We first gather the data to supply to our model:
possible_observations = ['normal', 'healthy', 'dizzy']
possible_states = ['healthy', 'fever']
sequences = [
['normal', 'cold', 'dizzy','normal','normal'],
['normal', 'cold', 'normal','dizzy','normal'],
['dizzy', 'dizzy', 'dizzy','cold','normal'],
['dizzy', 'dizzy', 'normal','normal','normal'],
['cold', 'cold', 'dizzy','normal','normal'],
['normal', 'dizzy', 'dizzy','normal','cold'], #start new here
['normal', 'cold', 'dizzy', 'dizzy','normal','normal'],
['dizzy', 'cold', 'dizzy', 'normal','normal','normal'],
['dizzy', 'cold', 'dizzy', 'normal','normal','normal'],
['normal', 'cold', 'dizzy', 'dizzy','cold','normal'],
['dizzy', 'dizzy', 'dizzy', 'dizzy', 'cold', 'cold'],
['cold', 'cold', 'cold', 'normal', 'dizzy', 'normal'],
['dizzy', 'normal', 'cold', 'cold', 'dizzy', 'dizzy']
]
There are two initial distributions to choose from, either uniform
or random
. This selection applies to model parameters A, B, pi. In our case we will initialize with a random distribution:
from SimpleHOHMM import HiddenMarkovModelBuilder as Builder
builder = Builder()
hmm = builder.build_unsupervised(
single_states=possible_states,
all_obs=possible_observations,
distribution="random",
highest_order=2
)
We can view the initial model parameters, train our model using Baum-Welch EM, then again view our parameters to see how they have been modified:
hmm.display_parameters()
hmm.learn(sequences, k_smoothing=0.001)
hmm.display_parameters()
Results may be inconsistent due to the random initial distributions. You can play with different k_smoothing values, delta values, and sequence selection. Of course, train on prior examples where possible.
API Reference¶
TODO: detailed reference guide to using the API
Implementation References¶
[1] L. R. Rabiner, “A tutorial on hidden Markov models and selected applications in speech recognition,” in Proceedings of the IEEE, vol. 77, no. 2, pp. 257-286, Feb 1989. doi: 10.1109/5.18626 URL: http://ieeexplore.ieee.org/stamp/stamp.jsp?tp=&arnumber=18626&isnumber=698
[2] Daniel Jurafsky & James H. Martin. (2016). Speech and Language Processing. Draft of August 7, 2017. URL: https://web.stanford.edu/~jurafsky/slp3/
[3] Du Preez, J.A., Efficient high-order hidden Markov modelling. PhD Dissertation, University of Stellenbosch, South Africa, 1998. URL: http://www.ussigbase.org/downloads/jadp_phd.pdf
License¶
The MIT License (MIT)
Copyright (c) 2017 Jacob Krantz
Permission is hereby granted, free of charge, to any person obtaining a copy of this software and associated documentation files (the “Software”), to deal in the Software without restriction, including without limitation the rights to use, copy, modify, merge, publish, distribute, sublicense, and/or sell copies of the Software, and to permit persons to whom the Software is furnished to do so, subject to the following conditions:
The above copyright notice and this permission notice shall be included in all copies or substantial portions of the Software.
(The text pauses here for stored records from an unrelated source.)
import Summits.BirchSwinnertonDyer.BirchSwinnertonDyer.Theorems.PrintCf2RamifiedOffTYZTheoremAReciprocity
import HarnessLib

/-!
# Route `PrintCf2`, crux stmt-BirchSwinnertonDyer-20509 `RamifiedOffTYZOfFacts`, THEOREM A's target (T3), LOCAL HALF: the Artin symbol of
# `(γ)`, `γ = u·l^ε·β₀²` (`u = ±1`, `l ≡ 1 (mod 8)`), FIXES `s(τ₀)` — the `χ₈`-computation of g29's order-two arithmetic
# (cell `bsd-print-cf2`, LEAD cruxlead-20509 g32, line `offtyz-v7`, lineage cycle 33; `def`-free; conditional on Cox's display like (R1))

HONEST FRAMING (`--supports stmt-BirchSwinnertonDyer-20509`; theorems only, no `sorry`, no new named fact).  BSD is not proved by any of this; no
class is closed by this file; item 23431 (C⁺) and crux 20509 stay OPEN.  Target (T3) of THEOREM A's road (memo
`Cruxes/RamifiedOffTYZOfFacts/Lines/offtyz_v7_TheoremARoad.md` §3c; `TheoremATargets.orbitProd_sq_of_targets`, p812073) reads «`g^{g(n)}` fixes `s₀` for every
`g ∈ Gal(K^{(32)}/L₁)`»; ideal-theoretically `g^{g(n)} = ((K^{(32)}|K)/(γ))` with `(γ) = 𝔠²·(l)^ε`, `[𝔠] ∈ Cl[2] = ⟨[𝔭_l]⟩`, i.e. `γ = u·l^ε·β₀²`,
`u = ±1`.  THIS FILE proves the LOCAL half: such a `γ` acts trivially on `y = e⁻¹ s(τ₀)` (via `TheoremAReciprocity.artinSymbol_principal_apply_sqrtX_eq_self`,
p811633): writing `β₀ = A₀ + B₀θ` (`θ² = −bθ − ac`, `32 ∣ a`), `γ = A + Bθ` with `A = u l^ε (A₀² − acB₀²)`, `B = u l^ε (2A₀B₀ − bB₀²)`, and for any
`n′` with `n′N(γ) ≡ 1 (mod 32)`: `χ₈(n′A) = χ₈(A − bB) = χ₈(u)·χ₈(l)^ε·χ₈((A₀ − bB₀)²) = 1`.  The GLOBAL half («every `g^{g(n)}` is such an Artin
symbol»: Artin surjectivity, the genus character, the ambiguous classes of `ℚ(√−lq)`) is NOT here.

* `sq_mul_coords` — `u l^ε (A₀ + B₀θ)² = A + Bθ` in any commutative ring with `θ² = −bθ − ac`;
* `chi8_eq_one_of_sq_mul` — the `χ₈`-computation: `χ₈(n′A) = 1`;
* ★ `artinSymbol_sq_mul_apply_sqrtX_eq_self` — **`((K^{(32)}|K)/(u l^ε β₀²)) y = y`** for `e y = s(τ₀)` (granted Cox's display; `(u l^ε β₀²)` prime to `32`).

References: [cite: Cox2013, Thm. 15.17]; [cite: Savitt2025, Thm. 1]; LEAD g29 memo `Lines/offtyz_v7_ExactDescent.md` §2c; tree p811633.
-/

noncomputable section

open UpperHalfPlane hiding I
open NumberField IsDedekindDomain Complex
open scoped MatrixGroups

namespace Summit.BirchSwinnertonDyer.PrintCf2.TheoremAOrderTwoLocal

open Literature.NumberTheory.NumberFields Literature.NumberTheory.GaloisRepresentations
open Literature.NumberTheory.EllipticCurves (heegnerTau)
open Literature.NumberTheory.EllipticCurves.ModularForms
open Literature.NumberTheory.ComplexMultiplication.Cox2013
open Summit.BirchSwinnertonDyer.PrintCf2.TheoremAReciprocity

/-! ## §1 Coordinates of `u l^ε β₀²` on the basis `(1, θ)` -/

/-- `u l^ε (A₀ + B₀θ)² = A + Bθ` with `A = u l^ε (A₀² − acB₀²)`, `B = u l^ε (2A₀B₀ − bB₀²)`, whenever `θ² = −bθ − ac`. [folklore] -/
theorem sq_mul_coords {S : Type*} [CommRing S] (θ : S) (a b c A₀ B₀ u w : ℤ) (hθ : θ ^ 2 + b * θ + a * c = 0) :
    (u : S) * w * ((A₀ : S) + B₀ * θ) ^ 2 =
      ((u * w * (A₀ ^ 2 - a * c * B₀ ^ 2) : ℤ) : S) + ((u * w * (2 * A₀ * B₀ - b * B₀ ^ 2) : ℤ) : S) * θ := by
  have hθ2 : θ ^ 2 = -(b : S) * θ - a * c := by linear_combination hθ
  push_cast
  linear_combination ((u : S) * w * (B₀ : S) ^ 2) * hθ

/-! ## §2 The `χ₈`-computation -/

/-- For `u = ±1`, `χ₈(u) = 1` (`(2/−1) = (2/7) = 1`). [folklore] -/
theorem chi8_unit {u : ℤ} (hu : u = 1 ∨ u = -1) : ZMod.χ₈ ((u : ℤ) : ZMod 8) = 1 := by
  rcases hu with rfl | rfl <;> decide

/-- `χ₈` of an odd square is `1`. [folklore] -/
theorem chi8_sq_of_odd {m : ℤ} (hm : Odd m) : ZMod.χ₈ ((m ^ 2 : ℤ) : ZMod 8) = 1 := by
  rw [Int.cast_pow, map_pow]
  rcases chi8_eq_one_or_neg_one_of_odd hm with h | h <;> rw [h] <;> norm_num

/-- For odd `N`, `N⁸ ≡ 1 (mod 32)` (the exponent of `(ℤ/32)ˣ` is `8`); so `n′ = N⁷` inverts `N` modulo `32`. [folklore] -/
theorem pow_eight_eq_one_of_odd {N : ℤ} (hN : Odd N) : ((N ^ 7 * N : ℤ) : ZMod 32) = 1 := by
  obtain ⟨k, rfl⟩ := hN
  have key : ∀ x : ZMod 32, (2 * x + 1) ^ 7 * (2 * x + 1) = 1 := by decide
  have := key (k : ZMod 32)
  push_cast
  exact this

/-- ★ **The `χ₈`-data of `γ = u l^ε β₀²` is trivial.**  With `32 ∣ a`, `u = ±1`, `l ≡ 1 (mod 8)`, `N(β₀) = A₀² − bA₀B₀ + acB₀²` odd,
`A = u l^ε (A₀² − acB₀²)`, `B = u l^ε (2A₀B₀ − bB₀²)` and `n′(A² − bAB + acB²) ≡ 1 (mod 32)`: `χ₈(n′A) = 1`. [folklore] -/
theorem chi8_eq_one_of_sq_mul {a b c A₀ B₀ u l n' A B : ℤ} {ε : ℕ} (h32 : (32 : ℤ) ∣ a) (hu : u = 1 ∨ u = -1) (hl : l % 8 = 1)
    (hodd : Odd (A₀ ^ 2 - b * A₀ * B₀ + a * c * B₀ ^ 2))
    (hA : A = u * l ^ ε * (A₀ ^ 2 - a * c * B₀ ^ 2)) (hB : B = u * l ^ ε * (2 * A₀ * B₀ - b * B₀ ^ 2))
    (hn' : ((n' * (A ^ 2 - b * A * B + a * c * B ^ 2) : ℤ) : ZMod 32) = 1) :
    ZMod.χ₈ ((n' * A : ℤ) : ZMod 8) = 1 := by
  obtain ⟨a', rfl⟩ := h32
  -- `A₀ − bB₀` is odd
  have hA₀' : Odd (A₀ - b * B₀) := by
    have hsplit : A₀ * (A₀ - b * B₀) = (A₀ ^ 2 - b * A₀ * B₀ + 32 * a' * c * B₀ ^ 2) - 2 * (16 * a' * c * B₀ ^ 2) := by ring
    have h2 : Odd (A₀ * (A₀ - b * B₀)) := by
      rw [hsplit]; exact Int.odd_sub.mpr ⟨fun _ => even_two_mul _, fun _ => hodd⟩
    exact (Int.odd_mul.mp h2).2
  -- reduce `hn'` to `ZMod 8`
  have hn8 : ((n' * (A ^ 2 - b * A * B + 32 * a' * c * B ^ 2) : ℤ) : ZMod 8) = 1 := by
    have := congrArg (ZMod.castHom (show 8 ∣ 32 by norm_num) (ZMod 8)) hn'
    simpa only [map_intCast, map_one] using this
  have hl8 : ((l : ℤ) : ZMod 8) = 1 := by
    have : ((l : ℤ) : ZMod 8) = ((l % 8 : ℤ) : ZMod 8) := (ZMod.intCast_mod l 8).symm
    rw [this, hl]; rfl
  have h32' : (32 : ZMod 8) = 0 := by decide
  -- `n′ A (A − bB) ≡ 1 (mod 8)`
  have hprod : (((n' * A) * (A - b * B) : ℤ) : ZMod 8) = 1 := by
    rw [← hn8]; push_cast; rw [h32']; ring
  -- `A − bB ≡ u l^ε (A₀ − bB₀)² (mod 8)`
  have hdiff : (((A - b * B) : ℤ) : ZMod 8) = (((u * l ^ ε * (A₀ - b * B₀) ^ 2) : ℤ) : ZMod 8) := by
    rw [hA, hB]; push_cast; rw [h32']; ring
  have hχdiff : ZMod.χ₈ (((A - b * B : ℤ) : ZMod 8)) = 1 := by
    rw [hdiff, Int.cast_mul, Int.cast_mul, map_mul, map_mul, chi8_unit hu, Int.cast_pow, map_pow, hl8, map_one, one_pow, one_mul,
      one_mul, chi8_sq_of_odd hA₀']
  have hmul := congrArg ZMod.χ₈ hprod
  rw [Int.cast_mul, map_mul, map_one, hχdiff, mul_one] at hmul
  exact hmul

/-! ## §3 The Artin symbol of `(u l^ε β₀²)` fixes `y = e⁻¹ s(τ₀)` -/

/-- ★ **`((K^{(32)}|K)/(u·l^ε·β₀²)) y = y`** for `e y = s(τ₀)`: the local half of target (T3), granted Cox's display `h`.
Hypotheses as in `TheoremAReciprocity.artinSymbol_principal_apply_sqrtX` for the element `γ = u l^ε β₀² ∈ 𝓞 K` (`(γ)` prime to `32`), plus
`θ² + bθ + ac = 0`, `β₀ = A₀ + B₀θ` with `N(β₀)` odd, `u = ±1`, `l ≡ 1 (mod 8)`. [cite: Cox2013, Thm. 15.17] [cite: Savitt2025, Thm. 1] -/
theorem artinSymbol_sq_mul_apply_sqrtX_eq_self (h : cox2013_shimuraReciprocity_rayClassField)
    (K : Type) [Field K] [NumberField K] (ι : K →+* ℂ)
    (hK : Literature.NumberTheory.EllipticCurves.IsImaginaryQuadratic K)
    (a b c : ℤ) (ha : 0 < a) (hD : b ^ 2 - 4 * a * c < 0) (hprim : Int.gcd (Int.gcd a b) c = 1) (h32 : (32 : ℤ) ∣ a)
    (θ : 𝓞 K) (hθ : ι (θ : K) = (a : ℂ) * ((heegnerTau (a, b, c) : ℍ) : ℂ)) (hθrel : (θ : K) ^ 2 + b * (θ : K) + a * c = 0)
    (hgen : ∀ z : 𝓞 K, ∃ A B : ℤ, (z : K) = A + B * (θ : K))
    (e : rayClassField K (Ideal.span {((32 : ℕ) : 𝓞 K)}) →+* ℂ)
    (he : ∀ k : K, e (algebraMap K (rayClassField K (Ideal.span {((32 : ℕ) : 𝓞 K)})) k) = ι k)
    (β₀ : 𝓞 K) (A₀ B₀ : ℤ) (hβ₀ : (β₀ : K) = A₀ + B₀ * (θ : K)) (hodd : Odd (A₀ ^ 2 - b * A₀ * B₀ + a * c * B₀ ^ 2))
    (u l : ℤ) (hu : u = 1 ∨ u = -1) (hl : l % 8 = 1) (ε : ℕ)
    (hγ : (((u * l ^ ε : ℤ) : 𝓞 K) * β₀ ^ 2 : K) ≠ 0)
    (hγm : toPrincipalIdeal (𝓞 K) K (Units.mk0 ((((u * l ^ ε : ℤ) : 𝓞 K) * β₀ ^ 2 : 𝓞 K) : K) hγ) ∈ idealsPrimeTo (Ideal.span {((32 : ℕ) : 𝓞 K)}))
    (y : rayClassField K (Ideal.span {((32 : ℕ) : 𝓞 K)})) (hy : e y = etaQuotient 32 rS (heegnerTau (a, b, c))) :
    artinHom (galFrob K (rayClassField K (Ideal.span {((32 : ℕ) : 𝓞 K)})))
        (toPrincipalIdeal (𝓞 K) K (Units.mk0 ((((u * l ^ ε : ℤ) : 𝓞 K) * β₀ ^ 2 : 𝓞 K) : K) hγ)) y = y := by
  -- coordinates of `γ`
  have hAB : ((((u * l ^ ε : ℤ) : 𝓞 K) * β₀ ^ 2 : 𝓞 K) : K) =
      ((u * l ^ ε * (A₀ ^ 2 - a * c * B₀ ^ 2) : ℤ) : K) + ((u * l ^ ε * (2 * A₀ * B₀ - b * B₀ ^ 2) : ℤ) : K) * (θ : K) := by
    have hcast : ∀ z : ℤ, (((z : ℤ) : 𝓞 K) : K) = (z : K) := fun z => by simp
    have e1 : ((((u * l ^ ε : ℤ) : 𝓞 K) * β₀ ^ 2 : 𝓞 K) : K) = (u : K) * (l ^ ε : ℤ) * ((A₀ : K) + B₀ * (θ : K)) ^ 2 := by
      rw [← hβ₀]; push_cast; simp only [hcast]
    rw [e1, sq_mul_coords (θ : K) a b c A₀ B₀ u (l ^ ε) hθrel]
  -- `N(γ) = A² − bAB + acB²` is odd, so `n′ := N(γ)⁷` inverts it modulo `32`
  set A : ℤ := u * l ^ ε * (A₀ ^ 2 - a * c * B₀ ^ 2) with hAdef
  set B : ℤ := u * l ^ ε * (2 * A₀ * B₀ - b * B₀ ^ 2) with hBdef
  have hNodd : Odd (A ^ 2 - b * A * B + a * c * B ^ 2) := by
    obtain ⟨a', ha'⟩ := h32
    have hA₀ : Odd A₀ := by
      have hsplit : A₀ * (A₀ - b * B₀) = (A₀ ^ 2 - b * A₀ * B₀ + a * c * B₀ ^ 2) - 2 * (16 * a' * c * B₀ ^ 2) := by rw [ha']; ring
      have h2 : Odd (A₀ * (A₀ - b * B₀)) := by
        rw [hsplit]; exact Int.odd_sub.mpr ⟨fun _ => even_two_mul _, fun _ => hodd⟩
      exact (Int.odd_mul.mp h2).1
    have hA₀' : Odd (A₀ - b * B₀) := by
      have hsplit : A₀ * (A₀ - b * B₀) = (A₀ ^ 2 - b * A₀ * B₀ + a * c * B₀ ^ 2) - 2 * (16 * a' * c * B₀ ^ 2) := by rw [ha']; ring
      have h2 : Odd (A₀ * (A₀ - b * B₀)) := by
        rw [hsplit]; exact Int.odd_sub.mpr ⟨fun _ => even_two_mul _, fun _ => hodd⟩
      exact (Int.odd_mul.mp h2).2
    have hul : Odd (u * l ^ ε) := by
      refine Int.odd_mul.mpr ⟨by rcases hu with rfl | rfl <;> decide, Odd.pow ?_⟩
      exact Int.odd_iff.mpr (by omega)
    have hAo : Odd A := by
      rw [hAdef]
      refine Int.odd_mul.mpr ⟨hul, ?_⟩
      have : A₀ ^ 2 - a * c * B₀ ^ 2 = A₀ ^ 2 - 2 * (16 * a' * c * B₀ ^ 2) := by rw [ha']; ring
      rw [this]; exact Int.odd_sub.mpr ⟨fun _ => even_two_mul _, fun _ => hA₀.pow⟩
    have hAB' : Odd (A - b * B) := by
      have : A - b * B = u * l ^ ε * (A₀ - b * B₀) ^ 2 - 2 * (u * l ^ ε * (16 * a' * c * B₀ ^ 2)) := by rw [hAdef, hBdef, ha']; ring
      rw [this]; exact Int.odd_sub.mpr ⟨fun _ => even_two_mul _, fun _ => Int.odd_mul.mpr ⟨hul, hA₀'.pow⟩⟩
    have : A ^ 2 - b * A * B + a * c * B ^ 2 = A * (A - b * B) + 2 * (16 * a' * c * B ^ 2) := by rw [ha']; ring
    rw [this]
    exact Int.odd_add.mpr ⟨fun _ => even_two_mul _, fun _ => Int.odd_mul.mpr ⟨hAo, hAB'⟩⟩
  set n' : ℤ := (A ^ 2 - b * A * B + a * c * B ^ 2) ^ 7 with hn'def
  have hn' : ((n' * (A ^ 2 - b * A * B + a * c * B ^ 2) : ℤ) : ZMod 32) = 1 := pow_eight_eq_one_of_odd hNodd
  have hχ : ZMod.χ₈ ((n' * A : ℤ) : ZMod 8) = 1 := chi8_eq_one_of_sq_mul h32 hu hl hodd hAdef hBdef hn'
  exact artinSymbol_principal_apply_sqrtX_eq_self h K ι hK a b c ha hD hprim h32 θ hθ hgen e he _ hγ hγm A B hAB n' hn' hχ y hy

end Summit.BirchSwinnertonDyer.PrintCf2.TheoremAOrderTwoLocal

end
THE SOFTWARE IS PROVIDED “AS IS”, WITHOUT WARRANTY OF ANY KIND, EXPRESS OR IMPLIED, INCLUDING BUT NOT LIMITED TO THE WARRANTIES OF MERCHANTABILITY, FITNESS FOR A PARTICULAR PURPOSE AND NONINFRINGEMENT. IN NO EVENT SHALL THE AUTHORS OR COPYRIGHT HOLDERS BE LIABLE FOR ANY CLAIM, DAMAGES OR OTHER LIABILITY, WHETHER IN AN ACTION OF CONTRACT, TORT OR OTHERWISE, ARISING FROM, OUT OF OR IN CONNECTION WITH THE SOFTWARE OR THE USE OR OTHER DEALINGS IN THE SOFTWARE.